If the first 4 chars match another first 4 chars in the list, then append the last three digits to the first four. See example below.
Notes:
The list values are not hard coded.
The list always has this structure "####.###".
Only need to match first 4 chars in each item of list.
Order is not essential.
Code:
Grid = ["094G.016", "094G.019", "194P.005", "194P.015", "093T.021", "093T.102", "094G.032"]
Desired Output:
Grid = ["094G.016\019\032", "194P.005\015", "093T.021\102"]
Research:
I know that sets can find duplicates, could I use a set to evaluate only the 1st 4 chars, would I run into a problem since indexing of sets cannot be done?
Would it be better to split the list items into the 2 parts. The four digits before the period ("094G"), and a separate list of the three digits after the period ("093"), compare them, then join them in a new list?

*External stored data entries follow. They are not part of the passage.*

/-! ## Theorem 3.17 -/

/-- **NTW 2017, Theorem 3.17 (arXiv) = 3.19 (CPAM), RSW in the high-probability regime** — with NTW's
input (3.56) (circuits, from `inf f(2n,n) > 0`) replaced by the explicit lower bound `hlow` fed through
Theorem 3.10: for `k ≥ 1`, `ε > 0`, `m₀ ≥ 52`, `p ∈ [ε, 1-ε]` with `f_p(2n,n-1) ≥ c₀ > 0` for all large `n`,
and every `η > 0`: if `f_p(n, 2n) ≥ 1-δ` has a solution `n ≥ 1` for every `δ > 0`, then
`f_p(2n, n-1) ≥ 1-η` for some `n ≥ m₀`. [cite: NewmanTassionWu2017, Theorem 3.17 (proof: §3.6, (3.53)–(3.58), Fig. 3.6)] -/
theorem rsw_highProb (hk : 1 ≤ k) {ε : ℝ} (hε : 0 < ε) {m₀ : ℕ} (hm₀ : 52 ≤ m₀) (p : unitInterval)
    (hpε : ε ≤ (p : ℝ)) (hp1 : (p : ℝ) ≤ 1 - ε)
    (hlow : ∃ c₀ : ℝ, 0 < c₀ ∧ ∃ n₁ : ℕ, ∀ n : ℕ, n₁ ≤ n → c₀ ≤ crossingProb k p (2 * n) (n - 1))
    {η : ℝ} (hη : 0 < η)
    (hsup : ∀ δ : ℝ, 0 < δ → ∃ n : ℕ, 1 ≤ n ∧ 1 - δ ≤ crossingProb k p n (2 * n)) :
    ∃ n : ℕ, m₀ ≤ n ∧ 1 - η ≤ crossingProb k p (2 * n) (n - 1) := by
  classical
  have hp1' : (p : ℝ) < 1 := by linarith
  set P := bondPercolation (slabGraph 3 k) p with hP
  -- (a) the final width extension (Proposition 3.9 (1), high-probability regime)
  obtain ⟨δA, hδA, HA⟩ := tb_extend_highProb k 2 hk le_rfl hε hη
  -- (b) the hull crossing from two side-to-circuit gluings
  obtain ⟨δB, hδB, HB⟩ := hullCrossing_highProb k hε hδA
  -- (c) circuits in annuli (Theorem 3.10) and their amplification constant `c₁ = λ 2^ℓ`
  obtain ⟨c₀, hc₀, n₁, hlow⟩ := hlow
  obtain ⟨lam, hlam, c', hc', H310⟩ := h310_holds_uniform hk hm₀ ε hε c₀ hc₀
  obtain ⟨ℓ, hℓ⟩ := exists_pow_lt_of_lt_one hδB (show 1 - c' < 1 by linarith)
  obtain ⟨c₁, hc₁def⟩ : ∃ c₁ : ℕ, c₁ = lam * 2 ^ ℓ := ⟨_, rfl⟩
  have hc₁1 : 1 ≤ c₁ := by
    rw [hc₁def]; exact le_trans hlam (Nat.le_mul_of_pos_right _ (by positivity))
  obtain ⟨q, hqdef⟩ : ∃ q : ℕ, q = 3 * c₁ + 1 := ⟨_, rfl⟩
  have hq0 : 0 < q := by omega
  obtain ⟨L, hLdef⟩ : ∃ L : ℕ, L = 10 * q := ⟨_, rfl⟩
  have hL1 : 1 ≤ L := by omega
  have hL0 : (L : ℝ) ≠ 0 := by positivity
  -- (d) three height reductions (Proposition 3.9 (2)) down to aspect ratio `8 : 9`
  obtain ⟨δ₁, hδ₁, H₁⟩ := crossingProb_height_reduce_highProb (pow_pos hδB L)
  obtain ⟨δ₂, hδ₂, H₂⟩ := crossingProb_height_reduce_highProb hδ₁
  obtain ⟨δ₃, hδ₃, H₃⟩ := crossingProb_height_reduce_highProb hδ₂
  -- (e) the scale: `n₀` good for `δ₃`, `t = n₀ / 8`, `s = t / q ≥ S₁`
  set S₁ : ℕ := max (max m₀ n₁) 16 with hS₁
  obtain ⟨n₀, hn₀, hf₀⟩ := exists_large_of_sup_eq_one hp1' hsup hδ₃ (8 * (q * S₁) + 8)
  obtain ⟨t, htdef⟩ : ∃ t : ℕ, t = n₀ / 8 := ⟨_, rfl⟩
  have ht1 : 8 * t ≤ n₀ := by omega
  have ht2 : n₀ < 8 * t + 8 := by omega
  have ht3 : q * S₁ + 1 ≤ t := by omega
  obtain ⟨s, hsdef⟩ : ∃ s : ℕ, s = t / q := ⟨_, rfl⟩
  have hs1 : q * s ≤ t := by rw [hsdef]; exact Nat.mul_div_le t q
  have hs2 : t < q * s + q := by rw [hsdef, mul_comm]; exact Nat.lt_div_mul_add hq0
  have hs3 : S₁ ≤ s := by
    rw [hsdef]; refine (Nat.le_div_iff_mul_le hq0).2 ?_; rw [mul_comm]; omega
  have hsm₀ : m₀ ≤ s := le_trans (le_trans (le_max_left _ _) (le_max_left _ _)) hs3
  have hsn₁ : n₁ ≤ s := le_trans (le_trans (le_max_right _ _) (le_max_left _ _)) hs3
  have hs16 : 16 ≤ s := le_trans (le_max_right _ _) hs3
  clear hsdef htdef hs3
  -- atoms: `A = c₁ s` (outer radius), `B = q s`, `w = 8B` (width of `R`), `M = L s` (`R` has `M` rows), `N` (hull height)
  obtain ⟨A, hAdef⟩ : ∃ A : ℕ, A = c₁ * s := ⟨_, rfl⟩
  obtain ⟨B, hBdef⟩ : ∃ B : ℕ, B = q * s := ⟨_, rfl⟩
  obtain ⟨M, hMdef⟩ : ∃ M : ℕ, M = L * s := ⟨_, rfl⟩
  have hBA : B = 3 * A + s := by rw [hBdef, hAdef, hqdef]; ring
  have hMB : M = 10 * B := by rw [hMdef, hBdef, hLdef]; ring
  have hAs : s ≤ A := by rw [hAdef]; exact Nat.le_mul_of_pos_left _ (by omega)
  have hB9 : 9 * q ≤ B := by rw [hBdef, mul_comm]; exact Nat.mul_le_mul_left _ (by omega)
  obtain ⟨w, hwdef⟩ : ∃ w : ℕ, w = 8 * B := ⟨_, rfl⟩
  obtain ⟨N, hNdef⟩ : ∃ N : ℕ, N = M - 1 + 2 * A := ⟨_, rfl⟩
  have hMz : ((M : ℕ) : ℤ) = (L : ℤ) * (s : ℤ) := by rw [hMdef]; push_cast; ring
  -- (f) `f(w, M-1) ≥ 1 - δB^L`
  have hf1 : 1 - δ₃ ≤ crossingProb k p (8 * t) (8 * t + (4 * t + 8) + (4 * t + 8)) :=
    hf₀.trans (crossingProb_mono p ht1 (by omega))
  have hf2 := H₃ k p (8 * t) (4 * t + 8) (4 * t + 8) le_rfl hf1
  have hf3 := H₂ k p (8 * t) (2 * t + 4) (2 * t + 4) le_rfl
    (by rwa [show 8 * t + (2 * t + 4) + (2 * t + 4) = 8 * t + (4 * t + 8) by ring])
  have hf4 := H₁ k p (8 * t) (t + 2) (t + 2) le_rfl
    (by rwa [show 8 * t + (t + 2) + (t + 2) = 8 * t + (2 * t + 4) by ring])
  have hf5 : 1 - δB ^ L ≤ crossingProb k p w (M - 1) :=
    hf4.trans (crossingProb_mono p (by omega) (by omega))
  -- (g) the square-root trick over the `L` segments of the left side of `R = [1,1+w]×[0,M-1]`
  obtain ⟨j, hjL, hseg⟩ := real_leftSeg_right_ge (k := k) (1 : ℤ) (1 + w) 0 (s - 1) L hL1 p
  have ecast : ((s - 1 : ℕ) : ℤ) = (s : ℤ) - 1 := by omega
  have eR : boxR (1 : ℤ) (1 + (w : ℤ)) 0 (0 + (L : ℤ) * (((s - 1 : ℕ) : ℤ) + 1) - 1) = boxR 1 (1 + (w : ℤ)) 0 ((M : ℤ) - 1) := by
    rw [ecast, hMz]; congr 1; ring
  set y₀ : ℤ := (j : ℤ) * s with hy₀
  have eSeg : sideSeg (1 : ℤ) (0 + (j : ℤ) * (((s - 1 : ℕ) : ℤ) + 1)) (0 + (j : ℤ) * (((s - 1 : ℕ) : ℤ) + 1) + ((s - 1 : ℕ) : ℤ)) =
      sideSeg 1 y₀ (y₀ + s - 1) := by
    rw [ecast, hy₀]; congr 1 <;> ring
  rw [eR, eSeg] at hseg
  have hy₀0 : 0 ≤ y₀ := by rw [hy₀]; positivity
  have hy₀M : y₀ + s ≤ M := by
    rw [hy₀, hMz]
    have : ((j : ℤ) + 1) * s ≤ (L : ℤ) * s :=
      mul_le_mul_of_nonneg_right (by exact_mod_cast hjL) (by positivity)
    linarith
  -- `F = f(w, M-1)`
  have hF : (bondPercolation (slabGraph 3 k) p).real
      (slabConn k (boxR 1 (1 + (w : ℤ)) 0 ((M : ℤ) - 1)) {z | z.1 = 1} {z | z.1 = 1 + (w : ℤ)}) =
      crossingProb k p w (M - 1) := by
    rw [crossingProb_eq, ← real_lr_shift ((1 : ℤ), (0 : ℤ)) 0 (w : ℤ) 0 ((M - 1 : ℕ) : ℤ) p]
    have eB : boxR (0 + ((1 : ℤ), (0 : ℤ)).1) ((w : ℤ) + ((1 : ℤ), (0 : ℤ)).1) (0 + ((1 : ℤ), (0 : ℤ)).2)
        (((M - 1 : ℕ) : ℤ) + ((1 : ℤ), (0 : ℤ)).2) = boxR 1 (1 + (w : ℤ)) 0 ((M : ℤ) - 1) := by
      ext z; simp only [mem_boxR_iff]; omega
    have eX : {z : ℤ × ℤ | z.1 = 0 + ((1 : ℤ), (0 : ℤ)).1} = {z | z.1 = 1} := by
      ext z; simp only [Set.mem_setOf_eq]; omega
    have eY : {z : ℤ × ℤ | z.1 = (w : ℤ) + ((1 : ℤ), (0 : ℤ)).1} = {z | z.1 = 1 + (w : ℤ)} := by
      ext z; simp only [Set.mem_setOf_eq]; omega
    rw [eB, eX, eY]
  have hseg' : 1 - δB ≤ (bondPercolation (slabGraph 3 k) p).real
      (slabConn k (boxR 1 (1 + (w : ℤ)) 0 ((M : ℤ) - 1)) (sideSeg 1 y₀ (y₀ + s - 1)) {z | z.1 = 1 + (w : ℤ)}) := by
    refine le_trans ?_ hseg
    rw [hF]
    have h0 : 0 ≤ 1 - crossingProb k p w (M - 1) := by
      have : crossingProb k p w (M - 1) ≤ 1 := by rw [crossingProb_eq]; exact measureReal_le_one
      linarith
    have h1 : (1 - crossingProb k p w (M - 1)) ^ ((L : ℝ)⁻¹) ≤ (δB ^ L) ^ ((L : ℝ)⁻¹) :=
      Real.rpow_le_rpow h0 (by linarith) (by positivity)
    rw [Real.pow_rpow_inv_natCast hδB.le (by positivity)] at h1
    linarith
  -- (h) the data of the hull crossing
  set z₀ : ℤ × ℤ := ((0 : ℤ), y₀) with hz₀
  set W : Set (ℤ × ℤ) := boxR (-1 - (w : ℤ)) (1 + (w : ℤ)) (-(A : ℤ)) ((M : ℤ) - 1 + A) with hW
  set Rt : Set (ℤ × ℤ) := sideSeg (1 + (w : ℤ)) 0 ((M : ℤ) - 1) with hRt
  set Lf : Set (ℤ × ℤ) := sideSeg (-1 - (w : ℤ)) 0 ((M : ℤ) - 1) with hLf
  set T₁ : Set (ℤ × ℤ) := boxR 1 (1 + (w : ℤ)) 0 ((M : ℤ) - 1) with hT₁
  set T₂ : Set (ℤ × ℤ) := boxR (-1 - (w : ℤ)) (-1) 0 ((M : ℤ) - 1) with hT₂
  set X₁ : Set (ℤ × ℤ) := sideSeg 1 y₀ (y₀ + s - 1) with eX₁
  set X₂ : Set (ℤ × ℤ) := sideSeg (-1) y₀ (y₀ + s - 1) with eX₂
  have hA1 : (s : ℤ) ≤ A := by exact_mod_cast hAs
  have hwA : (A : ℤ) + 1 ≤ w := by
    have : A + 1 ≤ w := by omega
    exact_mod_cast this
  have hsqA : sqBox z₀ A ⊆ W := by
    intro z hz
    simp only [sqBox, hz₀, Set.mem_setOf_eq, abs_le] at hz
    rw [hW, mem_boxR_iff]
    omega
  have hAW : annulus z₀ s A ⊆ W := (annulus_subset_sqBox _ _ _).trans hsqA
  have hLW : Lf ⊆ W := by
    intro z hz; simp only [hLf, sideSeg, Set.mem_setOf_eq] at hz; rw [hW, mem_boxR_iff]; omega
  have hRW : Rt ⊆ W := by
    intro z hz; simp only [hRt, sideSeg, Set.mem_setOf_eq] at hz; rw [hW, mem_boxR_iff]; omega
  have hLfar : Disjoint Lf (sqBox z₀ A) := by
    refine Set.disjoint_left.2 fun z hz hz' => ?_
    simp only [hLf, sideSeg, Set.mem_setOf_eq] at hz
    simp only [sqBox, hz₀, Set.mem_setOf_eq, abs_le] at hz'
    omega
  have hRfar : Disjoint Rt (sqBox z₀ A) := by
    refine Set.disjoint_left.2 fun z hz hz' => ?_
    simp only [hRt, sideSeg, Set.mem_setOf_eq] at hz
    simp only [sqBox, hz₀, Set.mem_setOf_eq, abs_le] at hz'
    omega
  have hT₁W : T₁ ⊆ W := by
    intro z hz; rw [hT₁, mem_boxR_iff] at hz; rw [hW, mem_boxR_iff]; omega
  have hT₂W : T₂ ⊆ W := by
    intro z hz; rw [hT₂, mem_boxR_iff] at hz; rw [hW, mem_boxR_iff]; omega
  have hs1' : (1 : ℤ) ≤ s := by exact_mod_cast (le_trans (by norm_num) hs16 : 1 ≤ s)
  have hX₁ : X₁ ⊆ sqBox z₀ s := by
    intro z hz
    simp only [eX₁, sideSeg, Set.mem_setOf_eq] at hz
    simp only [sqBox, hz₀, Set.mem_setOf_eq, abs_le]
    omega
  have hX₂ : X₂ ⊆ sqBox z₀ s := by
    intro z hz
    simp only [eX₂, sideSeg, Set.mem_setOf_eq] at hz
    simp only [sqBox, hz₀, Set.mem_setOf_eq, abs_le]
    omega
  -- (i) the three probabilistic inputs
  have hcirc : 1 - δB ≤ P.real (circuitAround k z₀ s A) := by
    have hamp := real_circuitAround_amplify (k := k) p z₀ (m := s) (lam := lam) (ℓ := ℓ) hlam (c' := c')
      (fun i _ => by
        have hsc : s ≤ 2 ^ i * s := Nat.le_mul_of_pos_left _ (by positivity)
        have := H310 p hpε hp1 (2 ^ i * s) (le_trans hsm₀ hsc) (hlow _ (le_trans hsn₁ hsc)) z₀
        simpa only [mul_assoc] using this)
    rw [hAdef, hc₁def]
    exact le_trans (by linarith) hamp
  have hC₁ : 1 - δB ≤ P.real (slabConn k T₁ X₁ Rt) :=
    hseg'.trans (measureReal_mono (slabConn_line_subset_sideSeg _ _ _ _ _))
  have hC₂ : 1 - δB ≤ P.real (slabConn k T₂ X₂ Lf) := by
    have himg := real_slabConn_image k (planarReflect 0) (planarAdj_planarReflect 0) p T₁ X₁ Rt
    have i1 : planarReflect 0 '' T₁ = T₂ := by
      rw [hT₁, image_planarReflect_zero_boxR, hT₂]; congr 1; ring
    have i2 : planarReflect 0 '' X₁ = X₂ := by rw [eX₁, image_planarReflect_sideSeg, zero_sub]
    have i3 : planarReflect 0 '' Rt = Lf := by
      rw [hRt, image_planarReflect_sideSeg, hLf]; congr 1; ring
    rw [i1, i2, i3] at himg
    rw [hP, himg]; exact hC₁
  -- (j) the hull crossing `f(2w+2, N) ≥ 1 - δA`
  have hHull := HB z₀ s A W Lf Rt T₁ T₂ X₁ X₂ (boxR_finite _ _ _ _) hAW hLW hRW hLfar hRfar hT₁W hT₂W
    hX₁ hX₂ p hpε hp1 hcirc hC₁ hC₂
  have hN1 : 1 ≤ M := by omega
  have hNz : ((N : ℕ) : ℤ) = (M : ℤ) - 1 + 2 * A := by omega
  have hfN : 1 - δA ≤ crossingProb k p (2 * w + 2) N := by
    refine hHull.trans ((measureReal_mono (slabConn_mono_sets subset_rfl (sideSeg_subset_line _ _ _)
      (sideSeg_subset_line _ _ _))).trans (le_of_eq ?_))
    rw [crossingProb_eq, ← real_lr_shift ((-1 - (w : ℤ)), (-(A : ℤ))) 0 ((2 * w + 2 : ℕ) : ℤ) 0 (N : ℤ) p]
    have eB : boxR (0 + ((-1 - (w : ℤ)), (-(A : ℤ))).1) (((2 * w + 2 : ℕ) : ℤ) + ((-1 - (w : ℤ)), (-(A : ℤ))).1)
        (0 + ((-1 - (w : ℤ)), (-(A : ℤ))).2) ((N : ℤ) + ((-1 - (w : ℤ)), (-(A : ℤ))).2) = W := by
      rw [hW]; ext z; simp only [mem_boxR_iff]; push_cast; omega
    have eX : {z : ℤ × ℤ | z.1 = 0 + ((-1 - (w : ℤ)), (-(A : ℤ))).1} = {z | z.1 = -1 - (w : ℤ)} := by
      ext z; simp only [Set.mem_setOf_eq]; omega
    have eY : {z : ℤ × ℤ | z.1 = ((2 * w + 2 : ℕ) : ℤ) + ((-1 - (w : ℤ)), (-(A : ℤ))).1} = {z | z.1 = 1 + (w : ℤ)} := by
      ext z; simp only [Set.mem_setOf_eq]; push_cast; omega
    rw [eB, eX, eY]
  -- (k) Proposition 3.9 (1): `f(2N+2, N) ≥ 1 - η`
  have hfin := HA N (N / 2) (2 * w + 2) (2 * N + 2) (by omega) (by omega) (by omega) (by omega) (by omega)
    (by omega) (by omega) p hpε hp1 hfN
  refine ⟨N + 1, by omega, ?_⟩
  rwa [show 2 * (N + 1) = 2 * N + 2 by ring, Nat.add_sub_cancel]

Is there a better way of doing this all together that I'm not realizing?
Here is one straightforward way to do it.
from collections import defaultdict
grid = ['094G.016', '094G.019', '194P.005', '194P.015', '093T.021', '093T.102', '094G.032']
d = defaultdict(list)
for item in grid:
k,v = item.split('.')
d[k].append(v)
result = ['%s.%s' % (k, '/'.join(v)) for k, v in d.items()]
Gives unordered result:
['093T.021/102', '194P.005/015', '094G.016/019/032']
What you'll most likely want is a dictionary mapping the first part of each code to a list of second parts. You can build the dictionary like so:
mappings = {} #Empty dictionary
for code in Grid: #Loop over each code
first, second = code.split('.') #Separate the code into first.second
if first in mappings: #if the first was already found
mappings[first].append(second) #add the second to those already computed
else:
mappings[first] = [second] #otherwise, put it in a new list
Once you have the dictionary, it will be quite simple to loop over it and combine the second parts together (ideally, using '\\'.join)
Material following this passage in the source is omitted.